WORK INSTRUCTIONS: Copy, exactly and without additions, every line in the records below from the one holding "def preimageSet (π" through the one holding "end Preimage", both ends included.

RECORD EXCERPTS:
Segment Open

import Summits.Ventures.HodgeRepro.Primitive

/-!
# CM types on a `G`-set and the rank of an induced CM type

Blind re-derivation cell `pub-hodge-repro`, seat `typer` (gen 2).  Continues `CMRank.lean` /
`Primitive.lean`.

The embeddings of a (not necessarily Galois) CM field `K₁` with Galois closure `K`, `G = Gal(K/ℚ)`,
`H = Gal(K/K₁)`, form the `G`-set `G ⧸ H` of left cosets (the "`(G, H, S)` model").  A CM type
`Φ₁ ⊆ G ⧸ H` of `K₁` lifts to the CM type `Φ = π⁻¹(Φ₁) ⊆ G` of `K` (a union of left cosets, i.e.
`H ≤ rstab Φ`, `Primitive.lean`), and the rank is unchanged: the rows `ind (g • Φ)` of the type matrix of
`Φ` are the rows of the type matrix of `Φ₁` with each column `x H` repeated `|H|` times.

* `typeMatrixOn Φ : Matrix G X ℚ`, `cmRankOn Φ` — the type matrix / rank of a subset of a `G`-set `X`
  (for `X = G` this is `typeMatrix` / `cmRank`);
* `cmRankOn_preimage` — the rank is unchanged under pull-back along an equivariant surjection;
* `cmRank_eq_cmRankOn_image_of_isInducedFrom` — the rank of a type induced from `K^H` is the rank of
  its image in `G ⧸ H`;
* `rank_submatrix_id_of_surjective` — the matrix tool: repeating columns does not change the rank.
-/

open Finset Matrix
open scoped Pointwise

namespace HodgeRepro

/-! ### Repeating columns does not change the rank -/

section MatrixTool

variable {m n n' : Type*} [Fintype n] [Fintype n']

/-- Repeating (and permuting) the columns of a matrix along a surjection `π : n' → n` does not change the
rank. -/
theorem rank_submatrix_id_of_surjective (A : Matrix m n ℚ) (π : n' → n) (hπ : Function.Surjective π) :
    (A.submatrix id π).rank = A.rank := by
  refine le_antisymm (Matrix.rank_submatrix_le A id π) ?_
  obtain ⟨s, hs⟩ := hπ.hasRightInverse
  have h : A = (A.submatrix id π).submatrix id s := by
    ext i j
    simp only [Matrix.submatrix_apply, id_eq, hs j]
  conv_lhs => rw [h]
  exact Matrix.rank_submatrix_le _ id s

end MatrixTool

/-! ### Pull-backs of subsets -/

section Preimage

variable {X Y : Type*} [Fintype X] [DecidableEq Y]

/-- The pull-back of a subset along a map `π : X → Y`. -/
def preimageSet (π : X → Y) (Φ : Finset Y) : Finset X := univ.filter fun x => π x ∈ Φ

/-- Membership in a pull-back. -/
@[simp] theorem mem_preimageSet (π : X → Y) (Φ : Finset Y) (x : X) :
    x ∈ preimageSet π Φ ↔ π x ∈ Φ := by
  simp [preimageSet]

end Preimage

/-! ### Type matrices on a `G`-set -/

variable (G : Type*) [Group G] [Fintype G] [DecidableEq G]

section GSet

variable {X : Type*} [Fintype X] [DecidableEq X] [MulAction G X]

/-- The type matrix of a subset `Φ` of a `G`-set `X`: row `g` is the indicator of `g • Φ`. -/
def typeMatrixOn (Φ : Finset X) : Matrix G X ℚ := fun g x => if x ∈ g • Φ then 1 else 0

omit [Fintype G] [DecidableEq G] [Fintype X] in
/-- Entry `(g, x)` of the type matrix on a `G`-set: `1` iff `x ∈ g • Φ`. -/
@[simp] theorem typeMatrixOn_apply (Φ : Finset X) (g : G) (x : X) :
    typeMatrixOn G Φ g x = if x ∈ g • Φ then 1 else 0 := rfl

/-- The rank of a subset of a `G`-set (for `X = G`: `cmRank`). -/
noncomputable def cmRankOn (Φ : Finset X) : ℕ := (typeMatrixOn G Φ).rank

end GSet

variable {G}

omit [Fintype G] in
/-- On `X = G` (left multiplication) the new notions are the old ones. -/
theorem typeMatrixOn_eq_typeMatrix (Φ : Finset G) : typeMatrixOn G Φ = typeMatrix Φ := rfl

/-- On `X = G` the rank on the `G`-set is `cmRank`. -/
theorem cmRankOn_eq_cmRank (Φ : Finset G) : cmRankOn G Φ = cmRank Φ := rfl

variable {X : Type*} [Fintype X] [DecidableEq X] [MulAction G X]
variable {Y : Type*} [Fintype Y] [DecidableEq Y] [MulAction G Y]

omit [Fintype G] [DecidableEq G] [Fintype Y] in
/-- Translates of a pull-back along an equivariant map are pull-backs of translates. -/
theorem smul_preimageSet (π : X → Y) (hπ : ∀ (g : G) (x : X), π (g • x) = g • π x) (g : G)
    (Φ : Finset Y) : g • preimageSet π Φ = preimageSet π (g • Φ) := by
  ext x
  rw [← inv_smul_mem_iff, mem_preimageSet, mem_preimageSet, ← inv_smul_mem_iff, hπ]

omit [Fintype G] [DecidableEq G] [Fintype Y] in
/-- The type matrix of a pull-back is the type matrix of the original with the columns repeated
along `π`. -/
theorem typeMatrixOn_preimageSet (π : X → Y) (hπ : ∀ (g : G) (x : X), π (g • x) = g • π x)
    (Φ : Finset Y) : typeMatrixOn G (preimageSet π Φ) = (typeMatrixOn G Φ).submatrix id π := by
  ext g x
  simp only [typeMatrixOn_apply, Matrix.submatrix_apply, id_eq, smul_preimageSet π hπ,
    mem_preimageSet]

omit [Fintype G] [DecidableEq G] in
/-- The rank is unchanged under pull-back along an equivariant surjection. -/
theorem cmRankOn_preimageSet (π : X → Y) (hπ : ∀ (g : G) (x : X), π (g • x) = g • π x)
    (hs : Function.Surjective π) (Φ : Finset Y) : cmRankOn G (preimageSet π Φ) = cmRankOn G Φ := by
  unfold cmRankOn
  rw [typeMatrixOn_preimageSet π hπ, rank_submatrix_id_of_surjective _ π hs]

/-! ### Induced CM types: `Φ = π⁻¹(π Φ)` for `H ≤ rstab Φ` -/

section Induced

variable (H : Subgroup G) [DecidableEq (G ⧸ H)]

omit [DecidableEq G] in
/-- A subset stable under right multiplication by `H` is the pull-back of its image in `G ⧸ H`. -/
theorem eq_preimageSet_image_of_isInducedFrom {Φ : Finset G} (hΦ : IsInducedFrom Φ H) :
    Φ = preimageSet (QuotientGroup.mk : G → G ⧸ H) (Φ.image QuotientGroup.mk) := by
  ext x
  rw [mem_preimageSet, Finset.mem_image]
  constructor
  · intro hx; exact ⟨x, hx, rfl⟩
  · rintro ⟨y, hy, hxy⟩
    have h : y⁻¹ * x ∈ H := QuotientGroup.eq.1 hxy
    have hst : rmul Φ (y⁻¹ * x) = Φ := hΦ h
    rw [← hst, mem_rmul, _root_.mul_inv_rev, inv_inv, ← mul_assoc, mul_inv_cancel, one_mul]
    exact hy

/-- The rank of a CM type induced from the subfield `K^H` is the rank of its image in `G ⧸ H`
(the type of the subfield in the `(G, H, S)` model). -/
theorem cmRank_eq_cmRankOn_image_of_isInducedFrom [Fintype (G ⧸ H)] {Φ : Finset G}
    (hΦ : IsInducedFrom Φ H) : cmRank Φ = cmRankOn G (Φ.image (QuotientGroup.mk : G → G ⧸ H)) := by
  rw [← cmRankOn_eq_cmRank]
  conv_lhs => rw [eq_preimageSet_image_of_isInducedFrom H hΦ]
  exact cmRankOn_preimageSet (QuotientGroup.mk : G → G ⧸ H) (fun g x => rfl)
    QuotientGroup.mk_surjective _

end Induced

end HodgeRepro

Segment Closed

SOLUTION:
def preimageSet (π : X → Y) (Φ : Finset Y) : Finset X := univ.filter fun x => π x ∈ Φ

/-- Membership in a pull-back. -/
@[simp] theorem mem_preimageSet (π : X → Y) (Φ : Finset Y) (x : X) :
    x ∈ preimageSet π Φ ↔ π x ∈ Φ := by
  simp [preimageSet]

end Preimage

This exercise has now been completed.